#### Task brief
From the records below, copy out exactly the lines from the one containing "measurability from the" to the one containing "z, |F z| ≤ C) (r", both included. Add nothing else.

#### Data listing
import Summits.AtomisticToContinuum.HydrodynamicLimit.Theorems.AntiMazurCoboundariesKineticFluxLdDecaySelfTiltObjects
import Literature.Analysis.FluidPDE.HardSphereTiltWeight
import HarnessLib

/-!
# The quadratic (`β = 0`) shadow of the self-tilted identity (stub `stub_quadraticShadow`)

Crux `Summit.AtomisticToContinuum.HydrodynamicLimit.Theses.AntiMazurCoboundaries.KineticFluxLdDecay`
(stmt-AtomisticToContinuum-10967), line `self-tilted-edge-covariance`, registered stub
`stub_quadraticShadow : QuadraticShadow` (objects module
`…Theorems.AntiMazurCoboundariesKineticFluxLdDecaySelfTiltObjects`).

For a hard-sphere flow `Φ` on `𝕋³`, a `Φ`-invariant probability law `μ` carried by the good set, a bounded
MEASURABLE observable `F` and a window `h > 0`, with `J_h(z) = ∫₀ʰ F(Φ_r z) dr` and the stationary
autocorrelation `R(u) = E_μ[F∘Φ_u · F]`:

* `integral_pathInt_sq` — `E_μ J_h² = 2 ∫₀ʰ ∫₀ˢ R(u) du ds`. Proof WITHOUT a Fubini on the triangle:
  `J_h² = ∫₀ʰ J_h · F∘Φ_s ds` (a constant times an integral), one Fubini swap, and for each `s` the shift
  `J_h = (∫_{-s}^{h-s} F∘Φ_r dr)∘Φ_s` on good orbits (group law) plus invariance of `μ` give
  `E_μ[J_h · F∘Φ_s] = ∫_{-s}^{h-s} R = ∫₀ˢ R + ∫₀^{h-s} R` (`R` is even, again by invariance); finally
  `∫₀ʰ (∫₀^{h-s} R) ds = ∫₀ʰ (∫₀ˢ R) ds` by `s ↦ h − s`.
* `fejerInt_zero` — at `β = 0` the tilt weight is `1`, so `𝒞₀(u) = R(u) − (E_μF)²` and
  `I_0(h) = ∫₀ʰ∫₀ˢ R − h²(E_μF)²/2`.
* `stub_quadraticShadow` — the registered statement, `E_μ (h⁻¹J_h)² = 2h⁻² I_0(h) + (E_μF)²` in the
  `∫⁻ … ofReal` currency.
-/

noncomputable section

open MeasureTheory Set Filter Topology
open scoped ENNReal

namespace Summit.AtomisticToContinuum.HydrodynamicLimit.Theorems.SelfTilt

open Literature.Analysis.FluidPDE (HardSphereFlow Config)

variable {ε : ℝ} {n : ℕ}

/-! ## The stationary autocorrelation `R(u) = E_μ[F∘Φ_u · F]` -/

/-- `(z, r) ↦ F(Φ_r z) · F(z)` is a.e.-measurable on `phase space × time` for every law carried by the good
set and every s-finite measure on the time axis. -/
private theorem aemeasurable_corrIntegrand (Φ : TFlow ε n) {μ : Measure (TPhase n)}
    (hgood : μ Φ.goodᶜ = 0) (ν : Measure ℝ) [SFinite ν] {F : TPhase n → ℝ} (hF : Measurable F) :
    AEMeasurable (fun p : TPhase n × ℝ => F (Φ.flow p.2 p.1) * F p.1) (μ.prod ν) :=
  (Φ.aemeasurable_comp_flow_prod_torus hgood ν (0 : ℝ) hF).mul (hF.comp measurable_fst).aemeasurable

/-- The stationary autocorrelation `r ↦ E_μ[F∘Φ_r · F]` is a.e.-strongly measurable in the lag (Fubini
measurability from the joint a.e.-measurability of the flow). -/
private theorem aestronglyMeasurable_corr (Φ : TFlow ε n) {μ : Measure (TPhase n)} [IsFiniteMeasure μ]
    (hgood : μ Φ.goodᶜ = 0) {F : TPhase n → ℝ} (hF : Measurable F) :
    AEStronglyMeasurable (fun r => ∫ z, F (Φ.flow r z) * F z ∂μ) volume := by
  have h1 : AEStronglyMeasurable (fun p : ℝ × TPhase n => F (Φ.flow p.1 p.2) * F p.2) (volume.prod μ) :=
    (aemeasurable_corrIntegrand Φ hgood volume hF).prod_swap.aestronglyMeasurable
  exact h1.integral_prod_right'

/-- `|E_μ[F∘Φ_r · F]| ≤ C²` for `|F| ≤ C` and a probability law `μ`. -/
private theorem abs_corr_le (Φ : TFlow ε n) (μ : Measure (TPhase n)) [IsProbabilityMeasure μ]
    {F : TPhase n → ℝ} {C : ℝ} (hC : ∀ z, |F z| ≤ C) (r : ℝ) :
    |∫ z, F (Φ.flow r z) * F z ∂μ| ≤ C * C := by
  have hb := norm_integral_le_of_norm_le_const (μ := μ) (f := fun z => F (Φ.flow r z) * F z)
    (C := C * C) (ae_of_all _ fun z => by
      rw [Real.norm_eq_abs, abs_mul]
      exact mul_le_mul (hC _) (hC z) (abs_nonneg _) ((abs_nonneg _).trans (hC (Φ.flow r z))))
  simpa only [Real.norm_eq_abs, probReal_univ, mul_one] using hb

/-- The stationary autocorrelation is interval integrable on every interval. -/
private theorem intervalIntegrable_corr (Φ : TFlow ε n) (μ : Measure (TPhase n)) [IsProbabilityMeasure μ]
    (hgood : μ Φ.goodᶜ = 0) {F : TPhase n → ℝ} (hF : Measurable F) {C : ℝ} (hC : ∀ z, |F z| ≤ C)
    (a b : ℝ) : IntervalIntegrable (fun r => ∫ z, F (Φ.flow r z) * F z ∂μ) volume a b :=
  (intervalIntegrable_const (c := C * C)).mono_fun' (aestronglyMeasurable_corr Φ hgood hF).restrict
    (ae_of_all _ fun r => by simpa only [Real.norm_eq_abs] using abs_corr_le Φ μ hC r)

/-- The stationary autocorrelation is even: `E_μ[F∘Φ_{-u} · F] = E_μ[F∘Φ_u · F]` (invariance of `μ` under
`Φ_u` and the group law on the good set). -/
private theorem corr_neg (Φ : TFlow ε n) (μ : Measure (TPhase n))
    (hinv : ∀ t, MeasurePreserving (Φ.flow t) μ μ) (hgood : μ Φ.goodᶜ = 0) {F : TPhase n → ℝ}
    (hF : Measurable F) (u : ℝ) :
    ∫ z, F (Φ.flow (-u) z) * F z ∂μ = ∫ z, F (Φ.flow u z) * F z ∂μ := by
  have hGm : Measurable fun w => F (Φ.flow (-u) w) * F w := (hF.comp (Φ.measurable_flow _)).mul hF
  have h := integral_map (μ := μ) (hinv u).measurable.aemeasurable
    (f := fun w => F (Φ.flow (-u) w) * F w) hGm.aestronglyMeasurable
  rw [(hinv u).map_eq] at h
  rw [h]
  refine integral_congr_ae ?_
  filter_upwards [(mem_ae_iff.2 hgood : ∀ᵐ z ∂μ, z ∈ Φ.good)] with z hz
  rw [← Φ.flow_add (-u) u z hz, neg_add_cancel, Φ.flow_zero z hz, mul_comm]

/-! ## The shift: `E_μ[J_h · F∘Φ_s] = ∫_{-s}^{h-s} R` -/

/-- For every `s`, `E_μ[J_h · F∘Φ_s] = ∫_{-s}^{h-s} E_μ[F∘Φ_r · F] dr`: on good orbits
`J_h(z) = ∫_{-s}^{h-s} F(Φ_r (Φ_s z)) dr` (group law), invariance of `μ` under `Φ_s`, and Fubini. -/
private theorem integral_pathInt_mul_comp_flow (Φ : TFlow ε n) (μ : Measure (TPhase n))
    [IsProbabilityMeasure μ] (hinv : ∀ t, MeasurePreserving (Φ.flow t) μ μ) (hgood : μ Φ.goodᶜ = 0)
    {F : TPhase n → ℝ} (hF : Measurable F) {C : ℝ} (hC : ∀ z, |F z| ≤ C) {h : ℝ} (hh : 0 ≤ h)
    (s : ℝ) :
    ∫ z, pathInt Φ F h z * F (Φ.flow s z) ∂μ =
      ∫ r in (-s)..(h - s), ∫ z, F (Φ.flow r z) * F z ∂μ := by
  have hae : ∀ᵐ z ∂μ, z ∈ Φ.good := mem_ae_iff.2 hgood
  -- (i) shift along the orbit and invariance
  have hg : AEStronglyMeasurable (fun w => (∫ r in (-s)..(h - s), F (Φ.flow r w)) * F w) μ :=
    ((Φ.aemeasurable_intervalIntegral_comp_flow_torus hF (-s) (h - s) hgood).mul
      hF.aemeasurable).aestronglyMeasurable
  have h1 : ∫ z, pathInt Φ F h z * F (Φ.flow s z) ∂μ =
      ∫ z, (fun w => (∫ r in (-s)..(h - s), F (Φ.flow r w)) * F w) (Φ.flow s z) ∂μ := by
    refine integral_congr_ae ?_
    filter_upwards [hae] with z hz
    show pathInt Φ F h z * F (Φ.flow s z) = (∫ r in (-s)..(h - s), F (Φ.flow r (Φ.flow s z))) * F (Φ.flow s z)
    rw [Φ.intervalIntegral_comp_flow_flow F hz (-s) (h - s) s, neg_add_cancel, sub_add_cancel]
  have h2 := integral_map (hinv s).measurable.aemeasurable
    (f := fun w => (∫ r in (-s)..(h - s), F (Φ.flow r w)) * F w) (by rw [(hinv s).map_eq]; exact hg)
  rw [(hinv s).map_eq] at h2
  rw [h1, ← h2]
  -- (ii) Fubini over `μ × [-s, h - s]`
  have hsh : -s ≤ h - s := by linarith
  have hpt : ∀ w, (∫ r in (-s)..(h - s), F (Φ.flow r w)) * F w =
      ∫ r in Ioc (-s) (h - s), F (Φ.flow r w) * F w := fun w => by
    rw [← intervalIntegral.integral_mul_const, intervalIntegral.integral_of_le hsh]
  simp_rw [hpt]
  rw [intervalIntegral.integral_of_le hsh]
  have hint : Integrable (Function.uncurry fun (w : TPhase n) (r : ℝ) => F (Φ.flow r w) * F w)
      (μ.prod (volume.restrict (Ioc (-s) (h - s)))) := by
    refine Integrable.of_bound
      (aemeasurable_corrIntegrand Φ hgood _ hF).aestronglyMeasurable (C * C) (ae_of_all _ fun p => ?_)
    rw [Function.uncurry_def, Real.norm_eq_abs, abs_mul]
    exact mul_le_mul (hC _) (hC p.1) (abs_nonneg _) ((abs_nonneg _).trans (hC (Φ.flow p.2 p.1)))
  exact integral_integral_swap hint

/-! ## The quadratic identity `E_μ J_h² = 2 ∫₀ʰ ∫₀ˢ R` -/

/-- **`E_μ J_h² = 2 ∫₀ʰ ∫₀ˢ E_μ[F∘Φ_u · F] du ds`** for a bounded measurable `F`, a `Φ`-invariant
probability law `μ` carried by the good set and `h ≥ 0`. -/
theorem integral_pathInt_sq (Φ : TFlow ε n) (μ : Measure (TPhase n)) [IsProbabilityMeasure μ]
    (hinv : ∀ t, MeasurePreserving (Φ.flow t) μ μ) (hgood : μ Φ.goodᶜ = 0)
    {F : TPhase n → ℝ} (hF : Measurable F) {C : ℝ} (hC : ∀ z, |F z| ≤ C) {h : ℝ} (hh : 0 ≤ h) :
    ∫ z, pathInt Φ F h z ^ 2 ∂μ =
      2 * ∫ s in (0 : ℝ)..h, ∫ u in (0 : ℝ)..s, ∫ z, F (Φ.flow u z) * F z ∂μ := by
  obtain ⟨R, hR⟩ : ∃ R : ℝ → ℝ, ∀ u, R u = ∫ z, F (Φ.flow u z) * F z ∂μ := ⟨_, fun _ => rfl⟩
  have hRfun : (fun u => ∫ z, F (Φ.flow u z) * F z ∂μ) = R := funext fun u => (hR u).symm
  have hRi : ∀ a b, IntervalIntegrable R volume a b := fun a b => by
    rw [← hRfun]
    exact intervalIntegrable_corr Φ μ hgood hF hC a b
  simp only [← hR]
  -- step 1: `J_h² = ∫₀ʰ J_h · F∘Φ_s ds` pathwise, then Fubini over `μ × [0, h]`
  have h1 : ∫ z, pathInt Φ F h z ^ 2 ∂μ =
      ∫ s in (0 : ℝ)..h, ∫ z, pathInt Φ F h z * F (Φ.flow s z) ∂μ := by
    have e : ∀ z, pathInt Φ F h z ^ 2 = ∫ s in Ioc (0 : ℝ) h, pathInt Φ F h z * F (Φ.flow s z) := by
      intro z
      rw [sq, ← intervalIntegral.integral_of_le hh, intervalIntegral.integral_const_mul]
    simp_rw [e]
    rw [intervalIntegral.integral_of_le hh]
    have hint : Integrable (Function.uncurry fun (z : TPhase n) (s : ℝ) => pathInt Φ F h z * F (Φ.flow s z))
        (μ.prod (volume.restrict (Ioc (0 : ℝ) h))) := by
      refine Integrable.of_bound
        (((aemeasurable_pathInt Φ hgood hF h).comp_fst).mul
          (Φ.aemeasurable_comp_flow_prod_torus hgood _ (0 : ℝ) hF)).aestronglyMeasurable
        (|h| * C * C) (ae_of_all _ fun p => ?_)
      rw [Function.uncurry_def, Real.norm_eq_abs, abs_mul]
      exact mul_le_mul (abs_pathInt_le Φ hC h _) (hC _) (abs_nonneg _)
        (mul_nonneg (abs_nonneg _) ((abs_nonneg _).trans (hC p.1)))
    exact integral_integral_swap hint
  -- step 2: for each `s`, `E_μ[J_h · F∘Φ_s] = ∫₀ˢ R + ∫₀^{h-s} R`
  have h2 : ∀ s, ∫ z, pathInt Φ F h z * F (Φ.flow s z) ∂μ =
      (∫ u in (0 : ℝ)..s, R u) + ∫ u in (0 : ℝ)..(h - s), R u := by
    intro s
    rw [integral_pathInt_mul_comp_flow Φ μ hinv hgood hF hC hh s, hRfun,
      ← intervalIntegral.integral_add_adjacent_intervals (hRi (-s) 0) (hRi 0 (h - s))]
    congr 1
    have e : ∫ u in (0 : ℝ)..s, R u = ∫ u in (0 : ℝ)..s, R (-u) := by
      refine intervalIntegral.integral_congr fun u _ => ?_
      rw [hR, hR]
      exact (corr_neg Φ μ hinv hgood hF u).symm
    rw [e, intervalIntegral.integral_comp_neg, neg_zero]
  simp_rw [h1, h2]
  -- step 3: `∫₀ʰ (∫₀^{h-s} R) ds = ∫₀ʰ (∫₀ˢ R) ds`
  have hA : Continuous fun s => ∫ u in (0 : ℝ)..s, R u := intervalIntegral.continuous_primitive hRi 0
  have hB : Continuous fun s => ∫ u in (0 : ℝ)..(h - s), R u := hA.comp (continuous_const.sub continuous_id)
  rw [intervalIntegral.integral_add (hA.intervalIntegrable 0 h) (hB.intervalIntegrable 0 h), two_mul]
  congr 1
  have := intervalIntegral.integral_comp_sub_left (fun s => ∫ u in (0 : ℝ)..s, R u) h (a := 0) (b := h)
  simpa only [sub_self, sub_zero] using this

/-! ## The Fejér integral at `β = 0` -/

/-- At `β = 0` the edge covariance is the stationary autocovariance:
`𝒞₀(u) = E_μ[F∘Φ_u · F] − (E_μ F)²` (the tilt weight is `1`; `E_μ[F∘Φ_u] = E_μ F` by invariance). -/
theorem edgeCov_zero (Φ : TFlow ε n) (μ : Measure (TPhase n)) [IsProbabilityMeasure μ]
    (hinv : ∀ t, MeasurePreserving (Φ.flow t) μ μ) {F : TPhase n → ℝ} (hF : Measurable F) (u : ℝ) :
    edgeCov Φ μ F 0 u = (∫ z, F (Φ.flow u z) * F z ∂μ) - (∫ z, F z ∂μ) * ∫ z, F z ∂μ := by
  have h := integral_map (μ := μ) (hinv u).measurable.aemeasurable (f := F) hF.aestronglyMeasurable
  rw [(hinv u).map_eq] at h
  simp only [edgeCov, tiltMean_zero, ← h]

/-- **The Fejér integral at `β = 0`**: `I_0(h) = ∫₀ʰ∫₀ˢ E_μ[F∘Φ_u · F] du ds − h² (E_μF)² / 2`. -/
theorem fejerInt_zero (Φ : TFlow ε n) (μ : Measure (TPhase n)) [IsProbabilityMeasure μ]
    (hinv : ∀ t, MeasurePreserving (Φ.flow t) μ μ) (hgood : μ Φ.goodᶜ = 0)
    {F : TPhase n → ℝ} (hF : Measurable F) {C : ℝ} (hC : ∀ z, |F z| ≤ C) (h : ℝ) :
    fejerInt Φ μ F 0 h =
      (∫ s in (0 : ℝ)..h, ∫ u in (0 : ℝ)..s, ∫ z, F (Φ.flow u z) * F z ∂μ) -
        h ^ 2 / 2 * (∫ z, F z ∂μ) ^ 2 := by
  obtain ⟨R, hR⟩ : ∃ R : ℝ → ℝ, ∀ u, R u = ∫ z, F (Φ.flow u z) * F z ∂μ := ⟨_, fun _ => rfl⟩
  have hRfun : (fun u => ∫ z, F (Φ.flow u z) * F z ∂μ) = R := funext fun u => (hR u).symm
  have hRi : ∀ a b, IntervalIntegrable R volume a b := fun a b => by
    rw [← hRfun]
    exact intervalIntegrable_corr Φ μ hgood hF hC a b
  set m : ℝ := ∫ z, F z ∂μ with hm
  have hcov : (edgeCov Φ μ F 0) = fun u => R u - m * m := by
    funext u
    rw [edgeCov_zero Φ μ hinv hF u, hR]
  simp only [fejerInt, hcov, ← hR]
  have hin : ∀ s, ∫ u in (0 : ℝ)..s, (R u - m * m) = (∫ u in (0 : ℝ)..s, R u) - s * (m * m) := by
    intro s
    rw [intervalIntegral.integral_sub (hRi 0 s) intervalIntegrable_const, intervalIntegral.integral_const,
      sub_zero, smul_eq_mul]
  simp_rw [hin]
  have hA : Continuous fun s => ∫ u in (0 : ℝ)..s, R u := intervalIntegral.continuous_primitive hRi 0
  have hB : Continuous fun s : ℝ => s * (m * m) := continuous_id.mul continuous_const
  rw [intervalIntegral.integral_sub (hA.intervalIntegrable 0 h) (hB.intervalIntegrable 0 h),
    intervalIntegral.integral_mul_const, integral_id]
  ring

/-! ## The registered stub -/

/-- **Registered stub `stub_quadraticShadow` — the quadratic (`β = 0`) shadow of the self-tilted identity.**
For every hard-sphere flow `Φ` on `𝕋³`, every `Φ`-invariant probability law `μ` carried by the good set, every
bounded measurable `F` and `h > 0`:
`∫⁻ ofReal ((h⁻¹ J_h)²) dμ = ofReal (2 h⁻² I_0(h) + (E_μ F)²)`, i.e.
`E_μ (h⁻¹J_h)² = 2h⁻² ∫₀ʰ∫₀ˢ Cov_μ(F∘Φ_u, F) du ds + (E_μ F)²` (`integral_pathInt_sq`,
`fejerInt_zero`, `ofReal_integral_eq_lintegral_ofReal`). -/
theorem stub_quadraticShadow : QuadraticShadow := by
  intro ε n Φ μ hμ hinv hgood F hFm hFb h hh
  obtain ⟨C, hC⟩ := hFb
  -- the integrand is bounded (by `C²`) and a.e.-measurable, hence integrable
  have hJm : AEMeasurable (fun z => (h⁻¹ * pathInt Φ F h z) ^ 2) μ :=
    ((aemeasurable_pathInt Φ hgood hFm h).const_mul h⁻¹).pow_const 2
  have hbound : ∀ z, |(h⁻¹ * pathInt Φ F h z) ^ 2| ≤ C ^ 2 := fun z => by
    rw [abs_pow, abs_mul, abs_inv, abs_of_pos hh]
    refine pow_le_pow_left₀ (mul_nonneg (inv_nonneg.2 hh.le) (abs_nonneg _)) ?_ 2
    have h1 := abs_pathInt_le Φ hC h z
    rw [abs_of_pos hh] at h1
    calc h⁻¹ * |pathInt Φ F h z| ≤ h⁻¹ * (h * C) := mul_le_mul_of_nonneg_left h1 (inv_nonneg.2 hh.le)
      _ = C := by field_simp
  have hint : Integrable (fun z => (h⁻¹ * pathInt Φ F h z) ^ 2) μ :=
    Integrable.of_bound hJm.aestronglyMeasurable (C ^ 2) (ae_of_all _ fun z => by
      rw [Real.norm_eq_abs]
      exact hbound z)
  rw [← ofReal_integral_eq_lintegral_ofReal hint (ae_of_all _ fun z => sq_nonneg _)]
  congr 1
  have e1 : ∫ z, (h⁻¹ * pathInt Φ F h z) ^ 2 ∂μ = h⁻¹ ^ 2 * ∫ z, pathInt Φ F h z ^ 2 ∂μ := by
    rw [← integral_const_mul]
    exact integral_congr_ae (ae_of_all _ fun z => by ring)
  rw [e1, integral_pathInt_sq Φ μ hinv hgood hFm hC hh.le, fejerInt_zero Φ μ hinv hgood hFm hC h]
  field_simp
  ring

end Summit.AtomisticToContinuum.HydrodynamicLimit.Theorems.SelfTilt

end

#### Answer to this problem
measurability from the joint a.e.-measurability of the flow). -/
private theorem aestronglyMeasurable_corr (Φ : TFlow ε n) {μ : Measure (TPhase n)} [IsFiniteMeasure μ]
    (hgood : μ Φ.goodᶜ = 0) {F : TPhase n → ℝ} (hF : Measurable F) :
    AEStronglyMeasurable (fun r => ∫ z, F (Φ.flow r z) * F z ∂μ) volume := by
  have h1 : AEStronglyMeasurable (fun p : ℝ × TPhase n => F (Φ.flow p.1 p.2) * F p.2) (volume.prod μ) :=
    (aemeasurable_corrIntegrand Φ hgood volume hF).prod_swap.aestronglyMeasurable
  exact h1.integral_prod_right'

/-- `|E_μ[F∘Φ_r · F]| ≤ C²` for `|F| ≤ C` and a probability law `μ`. -/
private theorem abs_corr_le (Φ : TFlow ε n) (μ : Measure (TPhase n)) [IsProbabilityMeasure μ]
    {F : TPhase n → ℝ} {C : ℝ} (hC : ∀ z, |F z| ≤ C) (r : ℝ) :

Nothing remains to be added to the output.